• [WHAT IS BEING ASKED]
Look for "submonoidCongr" in each line of the entries, and return the matching lines.

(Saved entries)
-------------------------
import Literature.AnabelianGeometry.EtaleTheta.FrobenioidThetaDivisors

/-!
# [EtTh] §5, Proposition 5.3 (ii), (iii) discharged for monoid type `ℤ`; (v) reduced to adjacency (pp. 325–327 / PDF pp. 99–101)

Mochizuki, *The étale theta function …*, Publ. RIMS **45** (2009)
[cite: MochizukiEtTh2009, Prop 5.3 p.325 (PDF p.99)].  Seat abc-iut-L2-d4 (wave-3 discharge of node `EtTh:Prop5.3`);
PROOF-ONLY over abc-iut-L2-t4's `FrobenioidThetaDivisors.lean` (`DivisorPrimeData`, `psiPhi`, `CuspPreserved`,
`PreservesNcspComponentIsos`, `PreservesCspComponentIsos`, `PreservesNcspLabels`) and the tree's
`Frobenioids.Primes` / `Frobenioids.MonoidTransport` (`Primes.congr`, `Primes.submonoidCongr`).

Proposition 5.3 (ii), (iii) (p.325 (PDF p.99)): `Ψ^Φ_{A_⊚}` preserves "the natural isomorphisms between distinct
non-cuspidal primary components of `Φ(A_⊚)` [cf. Remark 3.8.2]" and "… between distinct cuspidal primary
components" ("determined by identifying the elements on each side that arise from [scheme-theoretic] prime
log-divisors", p.325 (PDF p.99)).  The §5 Frobenioid `C` is "of monoid type `ℤ`" (p.322 (PDF p.96), p.328 (PDF p.102)): each primary
component `Φ(A_⊚)_𝔭` is a copy of `ℤ_{≥0}` generated by its prime log-divisor, and between two copies of
`ℤ_{≥0}` there is exactly ONE monoid isomorphism (`mulEquiv_eq_of_equiv_nat`).  Hence every monoid automorphism
of `Φ(A_⊚)` — in particular `Ψ^Φ_{A_⊚}` — is compatible with these isomorphisms: (ii), (iii) are PROVED under
the monoid-type-`ℤ` hypothesis `hN` ([FrdI] Def. 2.4 (i)).  Proposition 5.3 (v) (p.325 (PDF p.99): the bijection
`Prime(Φ(A_⊚))^ncsp ⥲ ℤ` "up to translation … and multiplication by `±1`") is REDUCED, as in print (p.327 (PDF p.101): "it
suffices to show that the relation of adjacency … is preserved"), to the preservation of adjacency, by the
rigidity of the chain `ℤ` (`int_equiv_affine_of_adjacency`: an adjacency-preserving bijection of `ℤ` is
`i ↦ ±i + c`).  Clauses (i), (iv), (vi) and the adjacency step of (v) involve the cuspidal structure, linear
equivalence and the special fibre of `Ÿ` ("the well-known intersection theory of divisors supported on the
chain of copies of the projective line", p.326 (PDF p.100)), which `DivisorPrimeData` does not carry; reported separately.
HONEST FRAMING: kernel-checked statements about the typed data; typed ≠ discharged; no side taken. -/

namespace Literature.AnabelianGeometry.EtaleTheta

open CategoryTheory
open Literature.AlgebraicGeometry.Frobenioids

universe w v v' u u'

namespace FrobenioidThetaDivisors

/-! ### Monoid type `ℤ`: uniqueness of isomorphisms between primary components -/

section MonoidTypeZ

/-- An automorphism of the additive monoid `ℕ` (written multiplicatively) is the identity: it sends the
generator `1` to a generator.  [cite: MochizukiEtTh2009, Prop 5.3 p.325 (PDF p.99)] -/
theorem mulEquiv_multiplicative_nat_eq_refl (f : Multiplicative ℕ ≃* Multiplicative ℕ) :
    f = MulEquiv.refl _ := by
  have key : ∀ n : ℕ, f (Multiplicative.ofAdd n) =
      Multiplicative.ofAdd (n * (f (Multiplicative.ofAdd 1)).toAdd) := by
    intro n
    induction n with
    | zero => simp
    | succ n ih =>
      rw [show Multiplicative.ofAdd (n + 1) = Multiplicative.ofAdd n * Multiplicative.ofAdd 1 from rfl,
        map_mul, ih, Nat.succ_mul]
      rfl
  obtain ⟨m, hm⟩ := f.surjective (Multiplicative.ofAdd 1)
  have h1 : (f (Multiplicative.ofAdd 1)).toAdd = 1 := by
    have := congrArg Multiplicative.toAdd ((key m.toAdd).symm.trans (by simpa using hm))
    simp only [toAdd_ofAdd] at this
    exact Nat.eq_one_of_mul_eq_one_left this
  apply MulEquiv.ext
  intro n
  have := key n.toAdd
  rw [h1, mul_one] at this
  simpa using this

/-- Between two monoids each isomorphic to `ℤ_{≥0}` there is exactly one monoid isomorphism ("the
natural isomorphism … determined by identifying the elements on each side that arise from prime
log-divisors", p.325 (PDF p.99); Rmk. 3.8.2).  [cite: MochizukiEtTh2009, Prop 5.3 p.325 (PDF p.99)] -/
theorem mulEquiv_eq_of_equiv_nat {A B : Type*} [Monoid A] [Monoid B]
    (iA : A ≃* Multiplicative ℕ) (iB : B ≃* Multiplicative ℕ) (e₁ e₂ : A ≃* B) : e₁ = e₂ := by
  have h : iA.symm.trans (e₁.trans iB) = iA.symm.trans (e₂.trans iB) := by
    rw [mulEquiv_multiplicative_nat_eq_refl (iA.symm.trans (e₁.trans iB)),
      mulEquiv_multiplicative_nat_eq_refl (iA.symm.trans (e₂.trans iB))]
  apply MulEquiv.ext
  intro a
  have := MulEquiv.congr_fun h (iA a)
  simpa using this

end MonoidTypeZ

/-! ### Proposition 5.3 (i): the prime-level clause follows from the element-level clause -/

section CuspPrimes

variable {C : Type u} [Category.{v} C] {D : Type u'} [Category.{v'} D] {𝔉 : ThetaFrobenioid.{w} C D}
  (𝔓 : DivisorPrimeData 𝔉) (Ψ : C ≌ C) (ι : Ψ.functor.obj 𝔉.Acirc ≅ 𝔉.Acirc)
  (e : 𝔉.PhiAcirc ≃* 𝔉.pre.Mon (𝔉.base.obj (Ψ.functor.obj 𝔉.Acirc)))

/-- **Proposition 5.3 (i), primes from elements**: if `Ψ^Φ_{A_⊚}` preserves the cuspidal ELEMENTS of `Φ(A_⊚)`
(Cor. 3.8 (iii)), then it preserves the cuspidal PRIMES — by abc-iut-L2-t4's link `isCuspidal_iff` (a prime is
cuspidal iff its primary elements are) and the transport of the subset `𝔭 ⊆ Φ` (`Primes.carrier_congr`).
[cite: MochizukiEtTh2009, Prop 5.3 (i) p.325 (PDF p.99)] -/
theorem cuspPreserved_of_elements
    (h : ∀ a, 𝔓.IsCuspidalElt a ↔ 𝔓.IsCuspidalElt (psiPhi 𝔉 Ψ ι e a)) : CuspPreserved 𝔓 Ψ ι e := by
  intro p
  rw [𝔓.isCuspidal_iff, 𝔓.isCuspidal_iff, Primes.carrier_congr]
  constructor
  · intro H a ha
    exact (h a).mpr (H _ ⟨a, ha, rfl⟩)
  · rintro H _ ⟨a, ha, rfl⟩
    exact (h a).mp (H a ha)

end CuspPrimes

/-! ### Proposition 5.3 (ii), (iii) -/

section Prop53

variable {C : Type u} [Category.{v} C] {D : Type u'} [Category.{v'} D] {𝔉 : ThetaFrobenioid.{w} C D}
  (𝔓 : DivisorPrimeData 𝔉) (Ψ : C ≌ C) (ι : Ψ.functor.obj 𝔉.Acirc ≅ 𝔉.Acirc)
  (e : 𝔉.PhiAcirc ≃* 𝔉.pre.Mon (𝔉.base.obj (Ψ.functor.obj 𝔉.Acirc)))

/-- The core computation, for any monoid automorphism `ψ` of `Φ(A_⊚)`: for ANY isomorphisms `j : Φ_𝔭 ⥲ Φ_𝔮`,
`j' : Φ_{ψ𝔭} ⥲ Φ_{ψ𝔮}` between primary components that are copies of `ℤ_{≥0}`, `ψ ∘ j = j' ∘ ψ` on `Φ_𝔭`.
[cite: MochizukiEtTh2009, Prop 5.3 p.325 (PDF p.99)] -/
theorem apply_componentIso_eq (ψ : 𝔉.PhiAcirc ≃* 𝔉.PhiAcirc)
    (hN : ∀ 𝔭 : Primes 𝔉.PhiAcirc, Nonempty (𝔭.submonoid ≃* Multiplicative ℕ))
    (p q : Primes 𝔉.PhiAcirc) (j : p.submonoid ≃* q.submonoid)
    (j' : (Primes.congr ψ p).submonoid ≃* (Primes.congr ψ q).submonoid) (x : p.submonoid) :
    ψ (j x : 𝔉.PhiAcirc) = (j' (Primes.submonoidCongr ψ p _ rfl x) : 𝔉.PhiAcirc) := by
  obtain ⟨iP⟩ := hN p
  obtain ⟨iQ'⟩ := hN (Primes.congr ψ q)
  have heq : j.trans (Primes.submonoidCongr ψ q _ rfl) = (Primes.submonoidCongr ψ p _ rfl).trans j' :=
    mulEquiv_eq_of_equiv_nat iP iQ' _ _
  exact congrArg (fun E : p.submonoid ≃* (Primes.congr ψ q).submonoid => ((E x : _) : 𝔉.PhiAcirc)) heq

/-- **[EtTh] Proposition 5.3 (ii), PROVED for monoid type `ℤ`**: `Ψ^Φ_{A_⊚}` is compatible with the natural
isomorphisms between non-cuspidal primary components (Rmk. 3.8.2) — for every `Ψ`, `ι`, `e`.
[cite: MochizukiEtTh2009, Prop 5.3 (ii) p.325 (PDF p.99)] -/
theorem preservesNcspComponentIsos_of_monoidTypeZ (hc : CuspPreserved 𝔓 Ψ ι e)
    (hN : ∀ 𝔭 : Primes 𝔉.PhiAcirc, Nonempty (𝔭.submonoid ≃* Multiplicative ℕ)) :
    PreservesNcspComponentIsos 𝔓 Ψ ι e hc :=
  fun p q hp hq _ x => apply_componentIso_eq (psiPhi 𝔉 Ψ ι e) hN p q (𝔓.ncspIso p q hp hq) _ x

/-- **[EtTh] Proposition 5.3 (iii), PROVED for monoid type `ℤ`**: `Ψ^Φ_{A_⊚}` is compatible with the natural
isomorphisms between cuspidal primary components (p.325 (PDF p.99): "all the cusps of `Ÿ^log` arise from `K̈`-rational
points … the cuspidal version of Remark 3.8.2") — for every `Ψ`, `ι`, `e`.
[cite: MochizukiEtTh2009, Prop 5.3 (iii) p.325 (PDF p.99)] -/
theorem preservesCspComponentIsos_of_monoidTypeZ (hc : CuspPreserved 𝔓 Ψ ι e)
    (hN : ∀ 𝔭 : Primes 𝔉.PhiAcirc, Nonempty (𝔭.submonoid ≃* Multiplicative ℕ)) :
    PreservesCspComponentIsos 𝔓 Ψ ι e hc :=
  fun p q hp hq _ x => apply_componentIso_eq (psiPhi 𝔉 Ψ ι e) hN p q (𝔓.cspIso p q hp hq) _ x

end Prop53

/-! ### Proposition 5.3 (v): labels `Prime^ncsp ⥲ ℤ` up to `±1` and translation, from adjacency -/

section Labels

/-- **The rigidity of the chain.**  A bijection of `ℤ` that preserves the adjacency relation `|i - j| = 1`
(the "relation of adjacency [in the 'chain of copies of the projective line']", p.327 (PDF p.101)) is of the form
`i ↦ ε · i + c` with `ε = ±1` — which is why the bijection `Prime(Φ(A_⊚))^ncsp ⥲ ℤ` is "well-defined, up
to the operations of translation by an element of `ℤ` and multiplication by `±1`" (p.325 (PDF p.99)).
[cite: MochizukiEtTh2009, Prop 5.3 (v) p.327 (PDF p.101)] -/
theorem int_equiv_affine_of_adjacency (σ : ℤ ≃ ℤ)
    (h : ∀ i j : ℤ, |i - j| = 1 → |σ i - σ j| = 1) :
    ∃ (ε : ℤˣ) (c : ℤ), ∀ i, σ i = (ε : ℤ) * i + c := by
  have h10 : |σ 1 - σ 0| = 1 := h 1 0 (by simp)
  obtain ⟨ε, hε⟩ : ∃ ε : ℤˣ, (ε : ℤ) = σ 1 - σ 0 := by
    rcases abs_eq (zero_le_one' ℤ) |>.mp h10 with h1 | h1
    · exact ⟨1, by simp [h1]⟩
    · exact ⟨-1, by simp [h1]⟩
  have hεabs : |(ε : ℤ)| = 1 := by rcases Int.units_eq_one_or ε with h1 | h1 <;> simp [h1]
  have step : ∀ n : ℤ, σ (n + 1) - σ n = ε → σ (n + 2) - σ (n + 1) = ε := by
    intro n hn
    have h1 : |σ (n + 2) - σ (n + 1)| = 1 := h _ _ (by ring_nf; simp)
    have hne : σ (n + 2) ≠ σ n := fun heq => by
      have := σ.injective heq; omega
    rcases abs_eq (zero_le_one' ℤ) |>.mp h1 with h2 | h2 <;>
      rcases abs_eq (zero_le_one' ℤ) |>.mp hεabs with h3 | h3 <;> omega
  have stepd : ∀ n : ℤ, σ (n + 1) - σ n = ε → σ n - σ (n - 1) = ε := by
    intro n hn
    have h1 : |σ n - σ (n - 1)| = 1 := h _ _ (by ring_nf; simp)
    have hne : σ (n + 1) ≠ σ (n - 1) := fun heq => by
      have := σ.injective heq; omega
    rcases abs_eq (zero_le_one' ℤ) |>.mp h1 with h2 | h2 <;>
      rcases abs_eq (zero_le_one' ℤ) |>.mp hεabs with h3 | h3 <;> omega
  have up : ∀ k : ℕ, σ ((k : ℤ) + 1) - σ k = ε := by
    intro k
    induction k with
    | zero => simpa using hε.symm
    | succ k ih =>
      rw [show ((k + 1 : ℕ) : ℤ) + 1 = (k : ℤ) + 2 by push_cast; ring,
        show ((k + 1 : ℕ) : ℤ) = (k : ℤ) + 1 by push_cast; ring]
      exact step k ih
  have down : ∀ k : ℕ, σ (-(k : ℤ) + 1) - σ (-(k : ℤ)) = ε := by
    intro k
    induction k with
    | zero => simpa using hε.symm
    | succ k ih =>
      have := stepd (-(k : ℤ)) ih
      rw [show ((k + 1 : ℕ) : ℤ) = (k : ℤ) + 1 by push_cast; ring,
        show -((k : ℤ) + 1) + 1 = -(k : ℤ) by ring, show -((k : ℤ) + 1) = -(k : ℤ) - 1 by ring]
      exact this
  have all : ∀ n : ℤ, σ (n + 1) - σ n = ε := by
    intro n
    obtain ⟨k, rfl | rfl⟩ := Int.eq_nat_or_neg n
    · exact up k
    · exact down k
  refine ⟨ε, σ 0, fun i => ?_⟩
  induction i using Int.induction_on with
  | zero => simp
  | succ k ih =>
    have := all k
    calc σ ((k : ℤ) + 1) = (σ ((k : ℤ) + 1) - σ k) + σ k := by ring
      _ = (ε : ℤ) + ((ε : ℤ) * k + σ 0) := by rw [this, ih]
      _ = (ε : ℤ) * ((k : ℤ) + 1) + σ 0 := by ring
  | pred k ih =>
    have := all (-(k : ℤ) - 1)
    rw [show -(k : ℤ) - 1 + 1 = -(k : ℤ) by ring] at this
    calc σ (-(k : ℤ) - 1) = σ (-(k : ℤ)) - (σ (-(k : ℤ)) - σ (-(k : ℤ) - 1)) := by ring
      _ = ((ε : ℤ) * (-(k : ℤ)) + σ 0) - (ε : ℤ) := by rw [this, ih]
      _ = (ε : ℤ) * (-(k : ℤ) - 1) + σ 0 := by ring

variable {C : Type u} [Category.{v} C] {D : Type u'} [Category.{v'} D] {𝔉 : ThetaFrobenioid.{w} C D}
  (𝔓 : DivisorPrimeData 𝔉) (Ψ : C ≌ C) (ι : Ψ.functor.obj 𝔉.Acirc ≅ 𝔉.Acirc)
  (e : 𝔉.PhiAcirc ≃* 𝔉.pre.Mon (𝔉.base.obj (Ψ.functor.obj 𝔉.Acirc)))

/-- **[EtTh] Proposition 5.3 (v), reduced to adjacency** (the printed route, p.327 (PDF p.101): "To verify the preservation of
(v), it suffices to show that the relation of adjacency … between elements `𝔭, 𝔮 ∈ Φ(A_⊚)^ncsp` is
preserved"): if `Ψ^Φ_{A_⊚}` preserves the cuspidal primes ((i)) and the adjacency of the labels of the
non-cuspidal primes (`hadj` — in print from "the well-known intersection theory of divisors supported on the
chain of copies of the projective line": adjacent iff every cuspidally minimal `c` linearly equivalent to
`a + b` has support of cardinality `4`), then it preserves the labels `Prime^ncsp ⥲ ℤ` up to `±1` and translation.
[cite: MochizukiEtTh2009, Prop 5.3 (v) p.327 (PDF p.101)] -/
theorem preservesNcspLabels_of_adjacency (hc : CuspPreserved 𝔓 Ψ ι e)
    (hadj : ∀ (p q : Primes 𝔉.PhiAcirc) (hp : ¬ 𝔓.IsCuspidal p) (hq : ¬ 𝔓.IsCuspidal q),
      |𝔓.ncspEquivZ ⟨p, hp⟩ - 𝔓.ncspEquivZ ⟨q, hq⟩| = 1 →
        |𝔓.ncspEquivZ ⟨Primes.congr (psiPhi 𝔉 Ψ ι e) p, fun h => hp ((hc p).mp h)⟩ -
          𝔓.ncspEquivZ ⟨Primes.congr (psiPhi 𝔉 Ψ ι e) q, fun h => hq ((hc q).mp h)⟩| = 1) :
    PreservesNcspLabels 𝔓 Ψ ι e hc := by
  -- `Ψ^Φ` on the non-cuspidal primes, as a bijection
  let τ : {p : Primes 𝔉.PhiAcirc // ¬ 𝔓.IsCuspidal p} ≃ {p : Primes 𝔉.PhiAcirc // ¬ 𝔓.IsCuspidal p} :=
    (Primes.congr (psiPhi 𝔉 Ψ ι e)).subtypeEquiv fun p => not_congr (hc p).symm
  let σ : ℤ ≃ ℤ := (𝔓.ncspEquivZ.symm.trans τ).trans 𝔓.ncspEquivZ
  have hσ : ∀ i j : ℤ, |i - j| = 1 → |σ i - σ j| = 1 := by
    intro i j hij
    have := hadj (𝔓.ncspEquivZ.symm i) (𝔓.ncspEquivZ.symm j) (𝔓.ncspEquivZ.symm i).2
      (𝔓.ncspEquivZ.symm j).2
    simp only [Subtype.coe_eta, Equiv.apply_symm_apply] at this
    exact this hij
  obtain ⟨ε, c, hεc⟩ := int_equiv_affine_of_adjacency σ hσ
  refine ⟨ε, c, fun p hp => ?_⟩
  have := hεc (𝔓.ncspEquivZ ⟨p, hp⟩)
  simp only [σ, τ, Equiv.trans_apply, Equiv.symm_apply_apply, Equiv.subtypeEquiv_apply] at this
  exact this

end Labels

end FrobenioidThetaDivisors

end Literature.AnabelianGeometry.EtaleTheta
-------------------------
• [EXERCISE RESULT]
`Frobenioids.Primes` / `Frobenioids.MonoidTransport` (`Primes.congr`, `Primes.submonoidCongr`).
    ψ (j x : 𝔉.PhiAcirc) = (j' (Primes.submonoidCongr ψ p _ rfl x) : 𝔉.PhiAcirc) := by
  have heq : j.trans (Primes.submonoidCongr ψ q _ rfl) = (Primes.submonoidCongr ψ p _ rfl).trans j' :=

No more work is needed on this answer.